Although Berger recognized the association’s willingness to move on the issue, he criticized the form and the substance in a Legislative Building news conference.
Berger said the association’s offer looked “like it was more to deal public relations than a substantive or a serious proposal.” And he said the ambulatory surgical center rule changes would appear to make it so the only entities that could open such a center would be another hospital.
“It looks to me like it’s more designed to further entrench the monopolies that the hospitals have,” Berger said.
An association leader has said its offer was “an effort to get stalled negotiations moving” and the ambulatory surgical center changes alone would result in at least $700 million less revenue.
Berger didn’t say specifically whether Senate Republicans would make a counteroffer, adding that the Republican-controlled House, the governor and the hospitals know their certificate of need position and that senators previously sent “several alternatives” to the House. He wouldn’t provide further specifics.

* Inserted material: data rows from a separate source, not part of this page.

import Summits.QuantumFields.YangMills.Theorems.BalabanUVNodesN15FullPropagatorExactUnitSocket

/-!
# Route «BalabanUVNodes», cluster K4 «SpineRates» — node N15 = NE2, file V-G (dag-n15-a g17, programme V): THE SOCKET's INPUT REDUCED TO THE OPERATOR LAYER's OWN LETTERS —
# the three bond letters of `Z = Q W Q*` from three block majorants of the increment `W(U) = E(U) − G` (size, two-grid defect, η-gradient), generic in `W`; hence `NE2PlusUnit` ∕
# `N15At` with the exactly dressed U-seeing unit layer from increment letters alone

Cell `pub-ymgap`, seat `pub-ymgap-dag-n15-a` (-a KNIT-BY-NAME seat of node N15; HUMAN RULING D-0062; chair R424 venue), generation 17, file V-G of programme V (INBOX «DAGN15A-G17-INTENT-6»).
`bears_on: R4∕N15 · K3⁷ SpineGivenEndpointR13SepCoPH (stmt-QuantumFields-20544)`.  Filed `--kind proof --supports stmt-QuantumFields-20544 --as helper` — COUNT-NEUTRAL.  THEOREMS ONLY
(0 `def`, 0 `sorry`).  Imports V-F (through it V-A…V-D, U-C…U-C3, parts 37∕45); nothing in the tree is modified.  §1 is U-C's §2–§3 (`hasMaj_zOp`, `zOp_sub_eq`, `hasMaj_zOp_sub`,
`hasMaj_grad_wOp_qvAdj`'s last step) with the species' increment `wOp` replaced by an ARBITRARY fine-lattice operator `W`.
WHAT.  §1 ★ `hasMaj_qWq` (`W ≤ β_We^{−ρd}` on King blocks ⟹ `QWQ* ≤ (β_We^{ρ}c_r(σ)e^{ρ−σ})e^{−(ρ−σ)d}`), `qWq_sub_eq` (three-term split `Q′W′Q′* − QWQ* = Q′W′(Q′* − PQ*) + Q′·𝔇^P(W′,W)·Q* +
(Q′P − Q)WQ*`), ★ `hasMaj_grad_qvAdj_of_grad` (gradient letter of `W∘Q*` with the gain `(L^k)⁻¹`), ★★ `hasMaj_qWq_sub`.  §2 ★★★ **`zLetters_of_incrementLetters`**: for fine-run increments
`Wf i U` (fineness `L^mL^k`) and coarse-run increments `Wc i V` (fineness `L^k`) with UNIFORM letters (L1) `Wc i (avg U)`, `Wf i U ≤ β_Wα₀e^{−ρd}`, (L2) `𝔇^P(Wf i U, Wc i (avg U)) ≤ m_Wθ_Z^ke^{−ρd}`,
(L3) `ρ(sD_κ)∘Wc i (avg U) ≤ β_Dα₀e^{−ρd}` (`0 < α₀ ≤ a₁`, `Reg335 c₃₅ α₀ U`), the socket's three bond letters for `Zf = unitBondMat (Q′WfQ′*)`, `Zc = unitBondMat (QWcQ*)`.  §3 ★★★
**`ne2PlusUnit_tgCovExOn_of_incrementLetters`**, ★★★ **`n15At_tgEx_of_incrementLetters`** — V-F ∘ §2: the exactly dressed U-seeing (2.156) unit layer and `N15At` for ANY family
`⟨tgGeoC (ι i), gf i, Bc i, Bf i, pair i⟩` from an operator layer BY NAME plus the three increment letters (every producer's en-route lemmas: size of `E(U) − G`, its two-grid defect
= entry 0 of `E` minus part 52's of `G` (`idef_sub_sub`), its η-gradient = entry 1).
HONEST FRAMING.  Count-neutral socket algebra over landed block-majorant lemmas (parts 37∕45, U-C, B11SectG); the increment letters are HYPOTHESES here (for dag-n15-c's primitive-carrier
species they are U-C∕U-C2's theorems — that instance is V-D); MODEL-LEVEL wherever instantiated by a model species; `Q` abelianised, `Sym` in the bond basis.  NOT [B9] Thm 3.15 at a
general (3.35)-regular `U`; N15 NOT discharged (typed 28∕28 · discharged 5∕27 of record unchanged); nothing continuum ∕ ℝ⁴ ∕ OS ∕ mass-gap ∕ Clay.  Restate-immune (no Theses import).
-/

set_option autoImplicit false

noncomputable section

open scoped BigOperators
open Finset
namespace Summit.QuantumFields.YangMills.BalabanUVNodes.N15.UnitLayerBg

open Literature.MathematicalPhysics.QuantumFieldTheory.Balaban1983to89
open Literature.MathematicalPhysics.QuantumFieldTheory.Balaban1983to89.B11SectG (BlockNorm HasMaj RowSum hasMaj_comp_exp)
open Literature.MathematicalPhysics.QuantumFieldTheory.Balaban1983to89.T4EtaRate (PairedInstance EtaPairing NE2PlusOperator NE2PlusUnit)
open Literature.MathematicalPhysics.QuantumFieldTheory.Balaban1983to89.T4EtaRateDefect (idef)
open Literature.MathematicalPhysics.QuantumFieldTheory.Balaban1983to89.T4EtaRateCoeffDefect (pull)
open Literature.MathematicalPhysics.QuantumFieldTheory.Balaban1983to89.B5Prop11Plancherel (Tor fine)
open Literature.MathematicalPhysics.QuantumFieldTheory.Balaban1983to89.B6Lemma24Torus (pbox)
open Literature.MathematicalPhysics.QuantumFieldTheory.Balaban1983to89.B6BondEliminationTorus (pdist)
open Literature.MathematicalPhysics.QuantumFieldTheory.Balaban1983to89.B6Cov2156Torus (one_le_M)
open Literature.MathematicalPhysics.QuantumFieldTheory.Balaban1983to89.B6UnitTorusCarrier (unitTorusGeo triangle254_unitTorusGeo rowSum_unitTorusGeo unitTorusGeo_dist_nonneg
  unitTorusGeo_dist_self)
open Literature.MathematicalPhysics.QuantumFieldTheory.Balaban1983to89.B4Sect5Proof (latticeConst latticeConst_nonneg)
open Literature.MathematicalPhysics.QuantumFieldTheory.Balaban1983to89.B9Eq3130MatrixLetters (hasMaj_id_ofBlocks)
open Literature.MathematicalPhysics.QuantumFieldTheory.King1986 (exp_decay_mono)
open Literature.MathematicalPhysics.QuantumFieldTheory.King1986.Torus (blockOf tdistT tdistT_nonneg)
open Summit.QuantumFields.YangMills.BalabanUVNodes.N15.TwoGrid (symbOp sD qvRe qvAdjRe TGIndex tgGeoC hasMaj_qvRe_comp hasMaj_qvAdjRe_sub_pull_comp hasMaj_qvRe_pull_sub_comp
  hasMaj_smul_ofBlocks)
open Summit.QuantumFields.YangMills.BalabanUVNodes.N15.VectorPiece (blkFine kingPrV)
open Summit.QuantumFields.YangMills.BalabanUVNodes.N15.BackgroundModel (kappa_ofBlocks)
open Summit.QuantumFields.YangMills.BalabanUVNodes.N15.GenuineRecord (tgSiteOn)
open YMDAG.UVSplit (N15At)
variable {d : ℕ} {L : ℕ} [NeZero L]

/-! ## §1 The middle factor `Q W Q*` of an arbitrary increment: size, three-term split, gradient letter, η-difference -/

section Generic
variable {M : Fin (d + 1) → ℕ} [∀ μ, NeZero (M μ)] (k : ℕ) {n : ℕ} [NeZero n] {σ ρ : ℝ}
omit [NeZero L] in
/-- ★ **THE MIDDLE FACTOR's BLOCK MAJORANT, GENERIC IN THE INCREMENT** (U-C `hasMaj_zOp` with `wOp ↦ W`): `W ≤ β_W·e^{−ρd}` on King's blocks (`0 < σ ≤ ρ`) ⟹
`Q_nWQ_n* ≤ (e^{ρ−σ}·β_W·e^{ρ}·c_r(σ))·e^{−(ρ−σ)d}` on unit 1-forms blocked by site. [cite: Balaban1984PropagatorsI, (1.18) p.20; Balaban1984PropagatorsII, (2.52)–(2.56) pp.232–233] -/
theorem hasMaj_qWq {W : (Tor (fine n M) × Fin (d + 1) → ℝ) →ₗ[ℝ] (Tor (fine n M) × Fin (d + 1) → ℝ)} {βW : ℝ} (hβW : 0 ≤ βW) (hσ : 0 < σ) (hσρ : σ ≤ ρ)
    (hW : HasMaj (BlockNorm.ofBlocks (unitTorusGeo L k M) (fun i : Tor (fine n M) × Fin (d + 1) => blockOf n M i.1))
      (BlockNorm.ofBlocks (unitTorusGeo L k M) (fun i : Tor (fine n M) × Fin (d + 1) => blockOf n M i.1)) W (fun y y' => βW * Real.exp (-(ρ * tdistT M y y')))) :
    HasMaj (BlockNorm.ofBlocks (unitTorusGeo L k M) (fun bb : Tor M × Fin (d + 1) => bb.1)) (BlockNorm.ofBlocks (unitTorusGeo L k M) (fun bb : Tor M × Fin (d + 1) => bb.1))
      (qvRe M n ∘ₗ (W ∘ₗ qvAdjRe M n))
      (fun y y' => 1 * βW * (1 * Real.exp ρ) * latticeConst (d + 1) σ * Real.exp (ρ - σ) * Real.exp (-((ρ - σ) * tdistT M y y'))) := by
  have htri := triangle254_unitTorusGeo (L := L) (k := k) (M := M)
  have hd := unitTorusGeo_dist_nonneg (L := L) (k := k) (M := M)
  have hrow := rowSum_unitTorusGeo (L := L) (k := k) (M := M) hσ
  have hρ : 0 ≤ ρ := hσ.le.trans hσρ
  have hQ := hasMaj_qvAdjRe (L := L) (M := M) (k := k) (n := n) hρ
  have hWQ := hasMaj_comp_exp htri hd hrow hβW (by positivity) (ρ := ρ - σ) (by linarith) (by linarith) (by linarith) hW hQ
  exact hasMaj_qvRe_comp M k n (B := 1 * βW * (1 * Real.exp ρ) * latticeConst (d + 1) σ) (ρ := ρ - σ)
    (by have := latticeConst_nonneg (d + 1) hσ.le; positivity) (by linarith) (hWQ.mono fun y y' => le_of_eq (by rw [kappa_ofBlocks]))
variable (m : ℕ)
omit [NeZero n] in
/-- **THE THREE-TERM SPLIT, GENERIC** (U-C `zOp_sub_eq`): `Q′W′Q′* − QWQ* = Q′W′(Q′* − PQ*) + Q′·𝔇^P(W′, W)·Q* + (Q′P − Q)WQ*` (`P = pull kingPrV` King's prolongation).
[cite: King1986, p.664 (the pairing; shape)] [folklore] -/
theorem qWq_sub_eq (W' : (Tor (fine (L ^ m * L ^ k) M) × Fin (d + 1) → ℝ) →ₗ[ℝ] (Tor (fine (L ^ m * L ^ k) M) × Fin (d + 1) → ℝ))
    (W : (Tor (fine (L ^ k) M) × Fin (d + 1) → ℝ) →ₗ[ℝ] (Tor (fine (L ^ k) M) × Fin (d + 1) → ℝ)) :
    qvRe M (L ^ m * L ^ k) ∘ₗ (W' ∘ₗ qvAdjRe M (L ^ m * L ^ k)) - qvRe M (L ^ k) ∘ₗ (W ∘ₗ qvAdjRe M (L ^ k)) =
      qvRe M (L ^ m * L ^ k) ∘ₗ (W' ∘ₗ ((qvAdjRe M (L ^ m * L ^ k) - pull (kingPrV L k m M) ∘ₗ qvAdjRe M (L ^ k)) ∘ₗ LinearMap.id))
      + qvRe M (L ^ m * L ^ k) ∘ₗ (idef (pull (kingPrV L k m M)) (pull (kingPrV L k m M)) W' W ∘ₗ qvAdjRe M (L ^ k))
      + (qvRe M (L ^ m * L ^ k) ∘ₗ pull (kingPrV L k m M) - qvRe M (L ^ k)) ∘ₗ (W ∘ₗ qvAdjRe M (L ^ k)) := by
  unfold idef
  simp only [LinearMap.comp_id, LinearMap.comp_sub, LinearMap.sub_comp, LinearMap.comp_assoc]
  abel
omit [NeZero n] in
/-- ★ **THE GRADIENT LETTER OF `W∘Q*` FROM AN η-GRADIENT MAJORANT OF `W`** (U-C `hasMaj_grad_wOp_qvAdj`'s last step, generic): `ρ(sD_κ(L^k))∘W ≤ β_D·e^{−ρd}` (King blocks)
⟹ `((L^k)⁻¹•ρ(sD_κ))∘W∘Q* ≤ (L^k)⁻¹·(β_D·e^{ρ}·c_r(σ))·e^{−(ρ−σ)d}` from unit 1-forms by site into King blocks — the gain `(L^k)⁻¹ = η`. [cite: Balaban1984PropagatorsI, (1.18) p.20; (1.110) p.35 (shape)] -/
theorem hasMaj_grad_qvAdj_of_grad {W : (Tor (fine (L ^ k) M) × Fin (d + 1) → ℝ) →ₗ[ℝ] (Tor (fine (L ^ k) M) × Fin (d + 1) → ℝ)} {βD : ℝ} (hβD : 0 ≤ βD) (hσ : 0 < σ) (hσρ : σ ≤ ρ)
    (κ : Fin (d + 1))
    (hD : HasMaj (BlockNorm.ofBlocks (unitTorusGeo L k M) (blkFine L k M)) (BlockNorm.ofBlocks (unitTorusGeo L k M) (blkFine L k M))
      (symbOp M (L ^ k) (sD M (L ^ k) κ ((L ^ k : ℕ) : ℝ)) ∘ₗ W) (fun y y' => βD * Real.exp (-(ρ * tdistT M y y')))) :
    HasMaj (BlockNorm.ofBlocks (unitTorusGeo L k M) (fun bb : Tor M × Fin (d + 1) => bb.1)) (BlockNorm.ofBlocks (unitTorusGeo L k M) (blkFine L k M))
      ((((L ^ k : ℕ) : ℝ)⁻¹ • symbOp M (L ^ k) (sD M (L ^ k) κ ((L ^ k : ℕ) : ℝ))) ∘ₗ (W ∘ₗ qvAdjRe M (L ^ k)))
      (fun y y' => ((L ^ k : ℕ) : ℝ)⁻¹ * (1 * βD * (1 * Real.exp ρ) * latticeConst (d + 1) σ) * Real.exp (-((ρ - σ) * tdistT M y y'))) := by
  have htri := triangle254_unitTorusGeo (L := L) (k := k) (M := M)
  have hd := unitTorusGeo_dist_nonneg (L := L) (k := k) (M := M)
  have hrow := rowSum_unitTorusGeo (L := L) (k := k) (M := M) hσ
  have hρ : 0 ≤ ρ := hσ.le.trans hσρ
  have hK0 := latticeConst_nonneg (d + 1) hσ.le
  have hQ : HasMaj (BlockNorm.ofBlocks (unitTorusGeo L k M) (fun bb : Tor M × Fin (d + 1) => bb.1)) (BlockNorm.ofBlocks (unitTorusGeo L k M) (blkFine L k M))
      (qvAdjRe M (L ^ k)) (fun y y' => 1 * Real.exp ρ * Real.exp (-(ρ * tdistT M y y'))) := hasMaj_qvAdjRe (L := L) (M := M) (k := k) (n := L ^ k) hρ
  have hDQ := hasMaj_comp_exp htri hd hrow hβD (by positivity) (ρ := ρ - σ) (by linarith) (by linarith) (by linarith) hD hQ
  have e : (((L ^ k : ℕ) : ℝ)⁻¹ • symbOp M (L ^ k) (sD M (L ^ k) κ ((L ^ k : ℕ) : ℝ))) ∘ₗ (W ∘ₗ qvAdjRe M (L ^ k)) =
      ((L ^ k : ℕ) : ℝ)⁻¹ • ((symbOp M (L ^ k) (sD M (L ^ k) κ ((L ^ k : ℕ) : ℝ)) ∘ₗ W) ∘ₗ qvAdjRe M (L ^ k)) := by
    rw [LinearMap.smul_comp]
    simp only [LinearMap.comp_assoc]
  rw [e]
  refine (hasMaj_smul_ofBlocks (g := unitTorusGeo L k M) (blkFine L k M) (fun y y' => ?_) (((L ^ k : ℕ) : ℝ)⁻¹) hDQ).mono fun y y' => le_of_eq ?_
  · simp only [kappa_ofBlocks]; positivity
  · have h0 : (0 : ℝ) ≤ (((L ^ k : ℕ) : ℝ))⁻¹ := by positivity
    simp only [kappa_ofBlocks, abs_of_nonneg h0]
    ring
omit [NeZero n] in
/-- ★★ **THE η-DIFFERENCE OF THE MIDDLE FACTOR, GENERIC IN THE INCREMENT** (U-C `hasMaj_zOp_sub` with `wOp ↦ W, W′`): from `W′ ≤ β_We^{−ρd}`, `𝔇^P(W′, W) ≤ m_We^{−ρd}` and the gradient
letter `(L^k)⁻¹ρ(sD_κ)∘W∘Q* ≤ β_D′e^{−ρd}` (`0 < σ`, `2σ ≤ ρ`): `Q′W′Q′* − QWQ* ≤ [2e^{ρ}∕L^k·β_Wc_re^{ρ−σ} + m_We^{ρ}c_re^{ρ−σ} + β_D′e^{ρ}]e^{−(ρ−σ)d}`. [cite: King1986, Lemma 4.5 (4.38) p.674 (shape)] -/
theorem hasMaj_qWq_sub {W' : (Tor (fine (L ^ m * L ^ k) M) × Fin (d + 1) → ℝ) →ₗ[ℝ] (Tor (fine (L ^ m * L ^ k) M) × Fin (d + 1) → ℝ)}
    {W : (Tor (fine (L ^ k) M) × Fin (d + 1) → ℝ) →ₗ[ℝ] (Tor (fine (L ^ k) M) × Fin (d + 1) → ℝ)} {βW mW βD σ ρ : ℝ} (hβW : 0 ≤ βW) (hmW : 0 ≤ mW) (hβD : 0 ≤ βD)
    (hσ : 0 < σ) (hσρ : 2 * σ ≤ ρ)
    (hW' : HasMaj (BlockNorm.ofBlocks (unitTorusGeo L k M) (fun i : Tor (fine (L ^ m * L ^ k) M) × Fin (d + 1) => blockOf (L ^ m * L ^ k) M i.1))
      (BlockNorm.ofBlocks (unitTorusGeo L k M) (fun i : Tor (fine (L ^ m * L ^ k) M) × Fin (d + 1) => blockOf (L ^ m * L ^ k) M i.1)) W'
      (fun y y' => βW * Real.exp (-(ρ * tdistT M y y'))))
    (hE : HasMaj (BlockNorm.ofBlocks (unitTorusGeo L k M) (blkFine L k M))
      (BlockNorm.ofBlocks (unitTorusGeo L k M) (fun i : Tor (fine (L ^ m * L ^ k) M) × Fin (d + 1) => blockOf (L ^ m * L ^ k) M i.1))
      (idef (pull (kingPrV L k m M)) (pull (kingPrV L k m M)) W' W) (fun y y' => mW * Real.exp (-(ρ * tdistT M y y'))))
    (hDW : ∀ κ : Fin (d + 1), HasMaj (BlockNorm.ofBlocks (unitTorusGeo L k M) (fun bb : Tor M × Fin (d + 1) => bb.1)) (BlockNorm.ofBlocks (unitTorusGeo L k M) (blkFine L k M))
      ((((L ^ k : ℕ) : ℝ)⁻¹ • symbOp M (L ^ k) (sD M (L ^ k) κ ((L ^ k : ℕ) : ℝ))) ∘ₗ (W ∘ₗ qvAdjRe M (L ^ k))) (fun y y' => βD * Real.exp (-(ρ * tdistT M y y')))) :
    HasMaj (BlockNorm.ofBlocks (unitTorusGeo L k M) (fun bb : Tor M × Fin (d + 1) => bb.1)) (BlockNorm.ofBlocks (unitTorusGeo L k M) (fun bb : Tor M × Fin (d + 1) => bb.1))
      (qvRe M (L ^ m * L ^ k) ∘ₗ (W' ∘ₗ qvAdjRe M (L ^ m * L ^ k)) - qvRe M (L ^ k) ∘ₗ (W ∘ₗ qvAdjRe M (L ^ k)))
      (fun y y' => (1 * βW * (2 * Real.exp ρ / (L : ℝ) ^ k * 1) * latticeConst (d + 1) σ * Real.exp (ρ - σ)
          + 1 * mW * (1 * Real.exp ρ) * latticeConst (d + 1) σ * Real.exp (ρ - σ) + βD * Real.exp ρ) * Real.exp (-((ρ - σ) * tdistT M y y'))) := by
  have htri := triangle254_unitTorusGeo (L := L) (k := k) (M := M)
  have hd := unitTorusGeo_dist_nonneg (L := L) (k := k) (M := M)
  have hrow := rowSum_unitTorusGeo (L := L) (k := k) (M := M) hσ
  have hρ : 0 ≤ ρ := by linarith
  have hK0 := latticeConst_nonneg (d + 1) hσ.le
  have hL0 : (0 : ℝ) < L := by exact_mod_cast Nat.pos_of_ne_zero (NeZero.ne L)
  have hid := hasMaj_id_ofBlocks (g := unitTorusGeo L k M) (fun bb : Tor M × Fin (d + 1) => bb.1) (unitTorusGeo_dist_self (L := L) (k := k) (M := M)) ρ
  -- T1 = Q′∘(W′∘((Q′* − PQ*)∘id))
  have h1a := hasMaj_qvAdjRe_sub_pull_comp M k m (B := 1) (ρ := ρ) zero_le_one hρ hid
  have h1b := hasMaj_comp_exp htri hd hrow hβW (by positivity) (ρ := ρ - σ) (by linarith) (by linarith) (by linarith) hW' h1a
  have h1 := hasMaj_qvRe_comp M k (L ^ m * L ^ k) (B := 1 * βW * (2 * Real.exp ρ / (L : ℝ) ^ k * 1) * latticeConst (d + 1) σ) (ρ := ρ - σ)
    (by positivity) (by linarith) (h1b.mono fun y y' => le_of_eq (by rw [kappa_ofBlocks]))
  -- T2 = Q′∘(𝔇(W′,W)∘Q*)
  have h2a : HasMaj (BlockNorm.ofBlocks (unitTorusGeo L k M) (fun bb : Tor M × Fin (d + 1) => bb.1)) (BlockNorm.ofBlocks (unitTorusGeo L k M) (blkFine L k M))
      (qvAdjRe M (L ^ k)) (fun y y' => 1 * Real.exp ρ * Real.exp (-(ρ * tdistT M y y'))) := hasMaj_qvAdjRe (L := L) (M := M) (k := k) (n := L ^ k) hρ
  have h2b := hasMaj_comp_exp htri hd hrow hmW (by positivity) (ρ := ρ - σ) (by linarith) (by linarith) (by linarith) hE h2a
  have h2 := hasMaj_qvRe_comp M k (L ^ m * L ^ k) (B := 1 * mW * (1 * Real.exp ρ) * latticeConst (d + 1) σ) (ρ := ρ - σ)
    (by positivity) (by linarith) (h2b.mono fun y y' => le_of_eq (by rw [kappa_ofBlocks]))
  -- T3 = (Q′P − Q)∘(W∘Q*)
  have h3 := hasMaj_qvRe_pull_sub_comp M k m (B := βD) (ρ := ρ) hβD hρ hDW
  rw [qWq_sub_eq (M := M) k m]
  refine ((h1.add h2).add h3).mono fun y y' => ?_
  have hdy := tdistT_nonneg M y y'
  have hexp : Real.exp (-(ρ * tdistT M y y')) ≤ Real.exp (-((ρ - σ) * tdistT M y y')) := Real.exp_le_exp.mpr (by nlinarith)
  have hT3 : βD * Real.exp ρ * Real.exp (-(ρ * tdistT M y y')) ≤ βD * Real.exp ρ * Real.exp (-((ρ - σ) * tdistT M y y')) :=
    mul_le_mul_of_nonneg_left hexp (by positivity)
  have e : (1 * βW * (2 * Real.exp ρ / (L : ℝ) ^ k * 1) * latticeConst (d + 1) σ * Real.exp (ρ - σ)
          + 1 * mW * (1 * Real.exp ρ) * latticeConst (d + 1) σ * Real.exp (ρ - σ) + βD * Real.exp ρ) * Real.exp (-((ρ - σ) * tdistT M y y'))
      = 1 * βW * (2 * Real.exp ρ / (L : ℝ) ^ k * 1) * latticeConst (d + 1) σ * Real.exp (ρ - σ) * Real.exp (-((ρ - σ) * tdistT M y y'))
        + 1 * mW * (1 * Real.exp ρ) * latticeConst (d + 1) σ * Real.exp (ρ - σ) * Real.exp (-((ρ - σ) * tdistT M y y'))
        + βD * Real.exp ρ * Real.exp (-((ρ - σ) * tdistT M y y')) := by ring
  rw [e]
  exact add_le_add le_rfl hT3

The Medicaid bill passed by the House in late June directed Cooper’s administration to develop an expansion plan by mid-December — after which legislators would take an up or down vote on it. The legislation left out supply-side medical reforms like certificate of need. In July, Moore called the Senate version a “nonstarter.”
When the legislature’s primary work session ended July 1, legislative leaders scheduled monthly three-day sessions, including one that began Tuesday, to take up any urgent matters — or potentially an expansion agreement. Like the previous two monthly meetings, this week’s session also will have no recorded votes.
If action isn’t taken by year’s end, Medicaid expansion efforts would reset as a new edition of the 170-member General Assembly is seated in January.